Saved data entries
# # #

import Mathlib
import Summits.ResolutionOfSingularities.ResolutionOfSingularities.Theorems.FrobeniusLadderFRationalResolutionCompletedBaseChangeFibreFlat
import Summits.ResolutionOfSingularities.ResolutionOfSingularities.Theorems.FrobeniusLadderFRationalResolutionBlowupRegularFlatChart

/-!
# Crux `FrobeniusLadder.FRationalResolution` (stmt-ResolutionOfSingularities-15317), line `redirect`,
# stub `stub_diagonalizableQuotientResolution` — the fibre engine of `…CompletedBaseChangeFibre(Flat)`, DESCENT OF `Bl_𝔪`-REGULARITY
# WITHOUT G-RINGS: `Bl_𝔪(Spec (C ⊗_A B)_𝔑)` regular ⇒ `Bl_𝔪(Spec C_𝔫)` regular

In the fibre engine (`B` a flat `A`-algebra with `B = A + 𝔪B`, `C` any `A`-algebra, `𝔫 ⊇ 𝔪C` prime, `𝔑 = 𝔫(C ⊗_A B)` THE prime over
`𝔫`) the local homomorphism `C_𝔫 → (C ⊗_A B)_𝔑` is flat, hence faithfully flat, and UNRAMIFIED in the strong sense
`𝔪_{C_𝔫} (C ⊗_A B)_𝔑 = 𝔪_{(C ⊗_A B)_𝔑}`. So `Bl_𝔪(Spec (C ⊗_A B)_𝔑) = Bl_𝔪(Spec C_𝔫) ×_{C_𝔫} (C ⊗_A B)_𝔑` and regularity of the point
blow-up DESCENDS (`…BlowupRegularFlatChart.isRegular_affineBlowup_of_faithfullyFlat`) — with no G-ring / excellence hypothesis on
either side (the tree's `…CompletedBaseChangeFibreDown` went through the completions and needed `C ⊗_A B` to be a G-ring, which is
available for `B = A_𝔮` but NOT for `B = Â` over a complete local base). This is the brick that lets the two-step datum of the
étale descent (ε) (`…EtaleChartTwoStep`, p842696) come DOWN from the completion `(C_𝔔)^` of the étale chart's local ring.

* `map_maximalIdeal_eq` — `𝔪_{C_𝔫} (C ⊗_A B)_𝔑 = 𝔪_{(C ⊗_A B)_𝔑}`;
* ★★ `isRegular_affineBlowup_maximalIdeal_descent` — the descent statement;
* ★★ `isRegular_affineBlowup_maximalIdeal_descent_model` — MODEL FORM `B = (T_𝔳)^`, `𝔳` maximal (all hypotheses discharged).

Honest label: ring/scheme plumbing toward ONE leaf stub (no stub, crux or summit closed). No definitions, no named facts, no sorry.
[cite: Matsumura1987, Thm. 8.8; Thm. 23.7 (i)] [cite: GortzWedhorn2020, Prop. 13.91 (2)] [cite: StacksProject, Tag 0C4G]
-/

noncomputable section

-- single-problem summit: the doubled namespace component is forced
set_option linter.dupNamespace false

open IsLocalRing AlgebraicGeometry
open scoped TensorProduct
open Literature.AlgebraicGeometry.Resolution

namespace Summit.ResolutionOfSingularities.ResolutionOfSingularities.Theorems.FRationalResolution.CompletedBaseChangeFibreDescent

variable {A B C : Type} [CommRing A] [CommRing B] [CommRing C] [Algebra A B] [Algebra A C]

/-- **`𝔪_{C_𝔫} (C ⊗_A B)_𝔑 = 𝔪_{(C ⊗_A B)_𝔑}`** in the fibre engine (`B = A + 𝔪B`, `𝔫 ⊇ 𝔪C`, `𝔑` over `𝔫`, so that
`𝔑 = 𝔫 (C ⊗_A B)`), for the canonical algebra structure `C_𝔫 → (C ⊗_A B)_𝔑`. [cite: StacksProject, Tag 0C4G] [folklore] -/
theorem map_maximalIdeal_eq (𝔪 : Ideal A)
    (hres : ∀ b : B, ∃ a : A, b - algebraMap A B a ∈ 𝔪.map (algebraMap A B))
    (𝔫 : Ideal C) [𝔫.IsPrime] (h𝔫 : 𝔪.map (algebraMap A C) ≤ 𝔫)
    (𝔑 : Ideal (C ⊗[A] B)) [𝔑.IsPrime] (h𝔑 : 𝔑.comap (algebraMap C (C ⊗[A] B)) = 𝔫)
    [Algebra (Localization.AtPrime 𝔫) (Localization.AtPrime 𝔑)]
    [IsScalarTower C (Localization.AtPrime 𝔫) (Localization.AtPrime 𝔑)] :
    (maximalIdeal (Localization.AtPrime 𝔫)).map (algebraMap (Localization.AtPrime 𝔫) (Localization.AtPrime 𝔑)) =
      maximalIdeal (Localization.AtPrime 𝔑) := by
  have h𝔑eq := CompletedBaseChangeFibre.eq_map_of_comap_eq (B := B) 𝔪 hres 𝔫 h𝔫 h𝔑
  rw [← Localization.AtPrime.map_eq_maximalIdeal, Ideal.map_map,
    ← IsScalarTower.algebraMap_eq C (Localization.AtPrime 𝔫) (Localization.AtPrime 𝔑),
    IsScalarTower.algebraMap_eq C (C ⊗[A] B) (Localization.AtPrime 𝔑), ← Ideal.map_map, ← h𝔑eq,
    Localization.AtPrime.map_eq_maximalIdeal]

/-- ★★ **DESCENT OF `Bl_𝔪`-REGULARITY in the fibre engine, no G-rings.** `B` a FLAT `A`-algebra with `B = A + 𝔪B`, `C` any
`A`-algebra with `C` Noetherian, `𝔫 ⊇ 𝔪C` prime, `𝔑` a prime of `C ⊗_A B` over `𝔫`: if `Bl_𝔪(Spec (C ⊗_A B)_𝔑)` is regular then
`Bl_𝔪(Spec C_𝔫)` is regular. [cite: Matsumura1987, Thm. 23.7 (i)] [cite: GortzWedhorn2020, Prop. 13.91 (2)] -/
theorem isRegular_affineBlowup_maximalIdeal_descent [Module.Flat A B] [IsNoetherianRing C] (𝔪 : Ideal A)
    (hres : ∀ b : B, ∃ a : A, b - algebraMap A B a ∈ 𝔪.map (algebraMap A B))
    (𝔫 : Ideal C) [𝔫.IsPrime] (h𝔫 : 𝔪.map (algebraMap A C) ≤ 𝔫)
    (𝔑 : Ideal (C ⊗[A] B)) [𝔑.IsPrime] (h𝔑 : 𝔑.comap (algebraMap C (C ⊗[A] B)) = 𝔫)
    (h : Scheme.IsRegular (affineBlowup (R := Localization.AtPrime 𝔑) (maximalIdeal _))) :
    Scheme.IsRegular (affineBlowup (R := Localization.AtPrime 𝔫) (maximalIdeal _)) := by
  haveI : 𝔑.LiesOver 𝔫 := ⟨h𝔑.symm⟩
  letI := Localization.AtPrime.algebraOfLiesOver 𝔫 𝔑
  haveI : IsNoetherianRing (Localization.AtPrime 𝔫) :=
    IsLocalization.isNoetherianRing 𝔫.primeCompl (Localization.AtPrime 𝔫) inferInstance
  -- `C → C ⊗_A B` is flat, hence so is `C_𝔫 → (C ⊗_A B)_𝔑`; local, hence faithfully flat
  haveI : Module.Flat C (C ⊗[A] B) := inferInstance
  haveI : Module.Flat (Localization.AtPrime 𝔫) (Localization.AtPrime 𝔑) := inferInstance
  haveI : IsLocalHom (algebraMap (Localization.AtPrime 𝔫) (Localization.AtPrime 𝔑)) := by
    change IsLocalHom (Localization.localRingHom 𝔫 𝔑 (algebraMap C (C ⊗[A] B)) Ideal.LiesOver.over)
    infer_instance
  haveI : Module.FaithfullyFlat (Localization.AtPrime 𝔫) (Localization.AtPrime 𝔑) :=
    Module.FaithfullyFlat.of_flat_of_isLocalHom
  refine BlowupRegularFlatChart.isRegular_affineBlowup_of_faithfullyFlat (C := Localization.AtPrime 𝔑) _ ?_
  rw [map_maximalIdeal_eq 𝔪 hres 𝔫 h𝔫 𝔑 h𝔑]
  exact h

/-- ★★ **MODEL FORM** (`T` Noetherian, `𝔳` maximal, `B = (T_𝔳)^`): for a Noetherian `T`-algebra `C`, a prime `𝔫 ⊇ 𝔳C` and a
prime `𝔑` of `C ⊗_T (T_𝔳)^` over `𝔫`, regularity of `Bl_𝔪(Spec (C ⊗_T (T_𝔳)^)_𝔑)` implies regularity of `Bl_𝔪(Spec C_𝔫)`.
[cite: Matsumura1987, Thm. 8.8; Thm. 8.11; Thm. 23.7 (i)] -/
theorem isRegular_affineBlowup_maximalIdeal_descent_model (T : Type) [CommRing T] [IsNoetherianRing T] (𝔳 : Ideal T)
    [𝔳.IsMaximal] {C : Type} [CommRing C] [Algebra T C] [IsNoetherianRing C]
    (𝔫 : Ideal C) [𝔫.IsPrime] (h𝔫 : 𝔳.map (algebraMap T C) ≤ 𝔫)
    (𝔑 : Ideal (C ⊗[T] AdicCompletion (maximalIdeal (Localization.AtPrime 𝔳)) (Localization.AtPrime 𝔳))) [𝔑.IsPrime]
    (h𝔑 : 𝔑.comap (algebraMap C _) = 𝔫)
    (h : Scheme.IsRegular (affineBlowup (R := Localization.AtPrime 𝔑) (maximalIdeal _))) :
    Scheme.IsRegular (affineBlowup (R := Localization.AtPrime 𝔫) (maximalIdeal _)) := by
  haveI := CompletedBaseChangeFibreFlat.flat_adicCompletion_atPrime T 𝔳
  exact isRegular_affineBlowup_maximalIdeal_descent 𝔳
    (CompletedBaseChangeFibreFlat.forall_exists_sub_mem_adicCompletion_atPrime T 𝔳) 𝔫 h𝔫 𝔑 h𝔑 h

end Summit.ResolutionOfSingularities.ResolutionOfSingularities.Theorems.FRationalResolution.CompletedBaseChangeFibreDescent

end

# # #

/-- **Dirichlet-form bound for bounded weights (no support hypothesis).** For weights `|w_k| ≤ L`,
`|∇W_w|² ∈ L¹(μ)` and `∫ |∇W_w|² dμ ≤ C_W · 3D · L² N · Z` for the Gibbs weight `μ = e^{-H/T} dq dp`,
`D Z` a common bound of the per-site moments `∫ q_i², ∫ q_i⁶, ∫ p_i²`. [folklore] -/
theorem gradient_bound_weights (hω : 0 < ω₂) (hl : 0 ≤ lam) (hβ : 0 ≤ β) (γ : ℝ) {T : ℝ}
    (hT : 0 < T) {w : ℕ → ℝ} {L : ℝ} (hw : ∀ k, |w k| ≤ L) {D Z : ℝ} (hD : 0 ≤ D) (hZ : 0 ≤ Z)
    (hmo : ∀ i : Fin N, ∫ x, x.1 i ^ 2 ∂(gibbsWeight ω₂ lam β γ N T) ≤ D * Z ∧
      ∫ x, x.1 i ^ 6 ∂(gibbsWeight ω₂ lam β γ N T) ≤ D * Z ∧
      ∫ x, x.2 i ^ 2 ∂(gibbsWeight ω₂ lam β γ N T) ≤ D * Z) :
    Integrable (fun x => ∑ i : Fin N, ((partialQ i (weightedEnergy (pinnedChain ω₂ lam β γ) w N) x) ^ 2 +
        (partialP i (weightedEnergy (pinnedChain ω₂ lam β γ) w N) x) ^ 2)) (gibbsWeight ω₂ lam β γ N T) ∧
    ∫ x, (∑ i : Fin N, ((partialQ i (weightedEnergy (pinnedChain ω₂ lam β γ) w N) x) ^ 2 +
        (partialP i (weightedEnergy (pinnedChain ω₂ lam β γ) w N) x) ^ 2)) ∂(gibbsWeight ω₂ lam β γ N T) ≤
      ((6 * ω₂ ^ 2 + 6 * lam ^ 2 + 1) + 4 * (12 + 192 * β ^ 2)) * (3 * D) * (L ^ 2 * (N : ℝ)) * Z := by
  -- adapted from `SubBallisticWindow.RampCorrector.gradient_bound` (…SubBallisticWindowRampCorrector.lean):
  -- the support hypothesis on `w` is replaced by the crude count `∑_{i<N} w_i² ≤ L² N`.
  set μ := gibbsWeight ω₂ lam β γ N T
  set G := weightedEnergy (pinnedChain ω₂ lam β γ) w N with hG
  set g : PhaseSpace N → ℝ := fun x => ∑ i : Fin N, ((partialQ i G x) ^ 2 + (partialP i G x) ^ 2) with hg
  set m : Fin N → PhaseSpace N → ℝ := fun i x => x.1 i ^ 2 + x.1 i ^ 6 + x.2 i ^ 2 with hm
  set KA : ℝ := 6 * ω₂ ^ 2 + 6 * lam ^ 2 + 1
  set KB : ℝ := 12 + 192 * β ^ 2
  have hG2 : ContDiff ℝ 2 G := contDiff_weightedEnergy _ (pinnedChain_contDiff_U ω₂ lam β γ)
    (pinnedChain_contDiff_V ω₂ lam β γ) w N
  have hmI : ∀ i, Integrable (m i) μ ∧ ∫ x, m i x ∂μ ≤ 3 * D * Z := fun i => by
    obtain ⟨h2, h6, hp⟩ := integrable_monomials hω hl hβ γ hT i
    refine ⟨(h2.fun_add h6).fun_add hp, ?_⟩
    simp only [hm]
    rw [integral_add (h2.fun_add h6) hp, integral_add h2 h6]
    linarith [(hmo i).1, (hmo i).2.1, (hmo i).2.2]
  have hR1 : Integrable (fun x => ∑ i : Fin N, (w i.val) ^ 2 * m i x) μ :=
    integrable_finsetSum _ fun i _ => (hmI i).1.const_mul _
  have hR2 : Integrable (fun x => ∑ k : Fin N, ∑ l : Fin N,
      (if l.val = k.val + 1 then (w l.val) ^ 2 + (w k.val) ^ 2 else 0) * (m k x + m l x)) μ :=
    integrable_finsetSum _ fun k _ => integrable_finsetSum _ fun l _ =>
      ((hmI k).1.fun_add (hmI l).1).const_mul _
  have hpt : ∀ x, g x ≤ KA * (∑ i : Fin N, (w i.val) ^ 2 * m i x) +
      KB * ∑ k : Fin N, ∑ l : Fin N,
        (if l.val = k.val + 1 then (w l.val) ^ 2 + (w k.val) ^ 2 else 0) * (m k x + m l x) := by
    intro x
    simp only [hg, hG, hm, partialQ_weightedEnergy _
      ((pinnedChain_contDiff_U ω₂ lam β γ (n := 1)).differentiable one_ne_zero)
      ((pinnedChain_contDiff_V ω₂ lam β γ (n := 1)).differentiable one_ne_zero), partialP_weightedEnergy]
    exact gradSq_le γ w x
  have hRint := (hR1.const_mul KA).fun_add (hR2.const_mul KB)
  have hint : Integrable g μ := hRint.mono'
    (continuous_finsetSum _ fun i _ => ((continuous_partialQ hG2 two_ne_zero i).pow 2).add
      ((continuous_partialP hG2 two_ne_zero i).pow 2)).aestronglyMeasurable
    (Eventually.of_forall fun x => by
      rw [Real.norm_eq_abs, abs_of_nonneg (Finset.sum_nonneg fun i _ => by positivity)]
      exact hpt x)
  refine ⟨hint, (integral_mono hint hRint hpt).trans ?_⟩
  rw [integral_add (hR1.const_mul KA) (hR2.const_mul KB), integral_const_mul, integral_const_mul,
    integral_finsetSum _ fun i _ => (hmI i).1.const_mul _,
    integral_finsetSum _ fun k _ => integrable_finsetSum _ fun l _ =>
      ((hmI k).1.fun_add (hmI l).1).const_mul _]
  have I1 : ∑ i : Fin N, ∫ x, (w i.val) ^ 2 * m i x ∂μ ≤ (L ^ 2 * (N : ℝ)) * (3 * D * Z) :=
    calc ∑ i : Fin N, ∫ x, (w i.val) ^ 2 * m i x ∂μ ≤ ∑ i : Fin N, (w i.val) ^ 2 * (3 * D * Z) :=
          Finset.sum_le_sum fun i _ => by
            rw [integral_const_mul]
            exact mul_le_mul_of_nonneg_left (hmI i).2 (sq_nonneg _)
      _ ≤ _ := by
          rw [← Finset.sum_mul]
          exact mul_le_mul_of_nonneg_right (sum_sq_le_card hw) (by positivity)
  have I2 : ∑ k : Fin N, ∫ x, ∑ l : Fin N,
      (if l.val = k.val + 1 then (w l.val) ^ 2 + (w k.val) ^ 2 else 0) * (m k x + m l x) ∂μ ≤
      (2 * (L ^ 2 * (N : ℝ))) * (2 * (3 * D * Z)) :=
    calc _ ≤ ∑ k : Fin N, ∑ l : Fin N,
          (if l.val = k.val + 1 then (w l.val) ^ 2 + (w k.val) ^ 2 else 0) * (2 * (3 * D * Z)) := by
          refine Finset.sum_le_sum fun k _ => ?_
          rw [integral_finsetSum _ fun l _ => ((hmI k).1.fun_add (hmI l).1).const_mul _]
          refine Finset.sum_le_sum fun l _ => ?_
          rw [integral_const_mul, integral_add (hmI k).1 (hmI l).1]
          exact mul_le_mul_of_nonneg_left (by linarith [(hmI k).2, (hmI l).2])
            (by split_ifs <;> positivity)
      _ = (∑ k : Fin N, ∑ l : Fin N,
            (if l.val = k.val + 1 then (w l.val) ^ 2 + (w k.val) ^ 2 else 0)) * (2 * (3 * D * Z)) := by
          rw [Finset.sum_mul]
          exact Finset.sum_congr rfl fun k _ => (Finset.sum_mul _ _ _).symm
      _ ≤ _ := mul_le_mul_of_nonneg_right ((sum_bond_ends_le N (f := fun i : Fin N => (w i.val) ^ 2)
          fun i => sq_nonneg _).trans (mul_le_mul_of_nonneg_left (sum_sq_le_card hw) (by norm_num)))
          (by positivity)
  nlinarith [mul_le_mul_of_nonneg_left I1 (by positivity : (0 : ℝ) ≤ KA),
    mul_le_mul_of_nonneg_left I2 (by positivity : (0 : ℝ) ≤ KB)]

# # #

* [YOUR GOAL] Show a copy of each line from the data that includes the word "hint".

* [TASK OUTPUT]
  have hint : Integrable g μ := hRint.mono'
  refine ⟨hint, (integral_mono hint hRint hpt).trans ?_⟩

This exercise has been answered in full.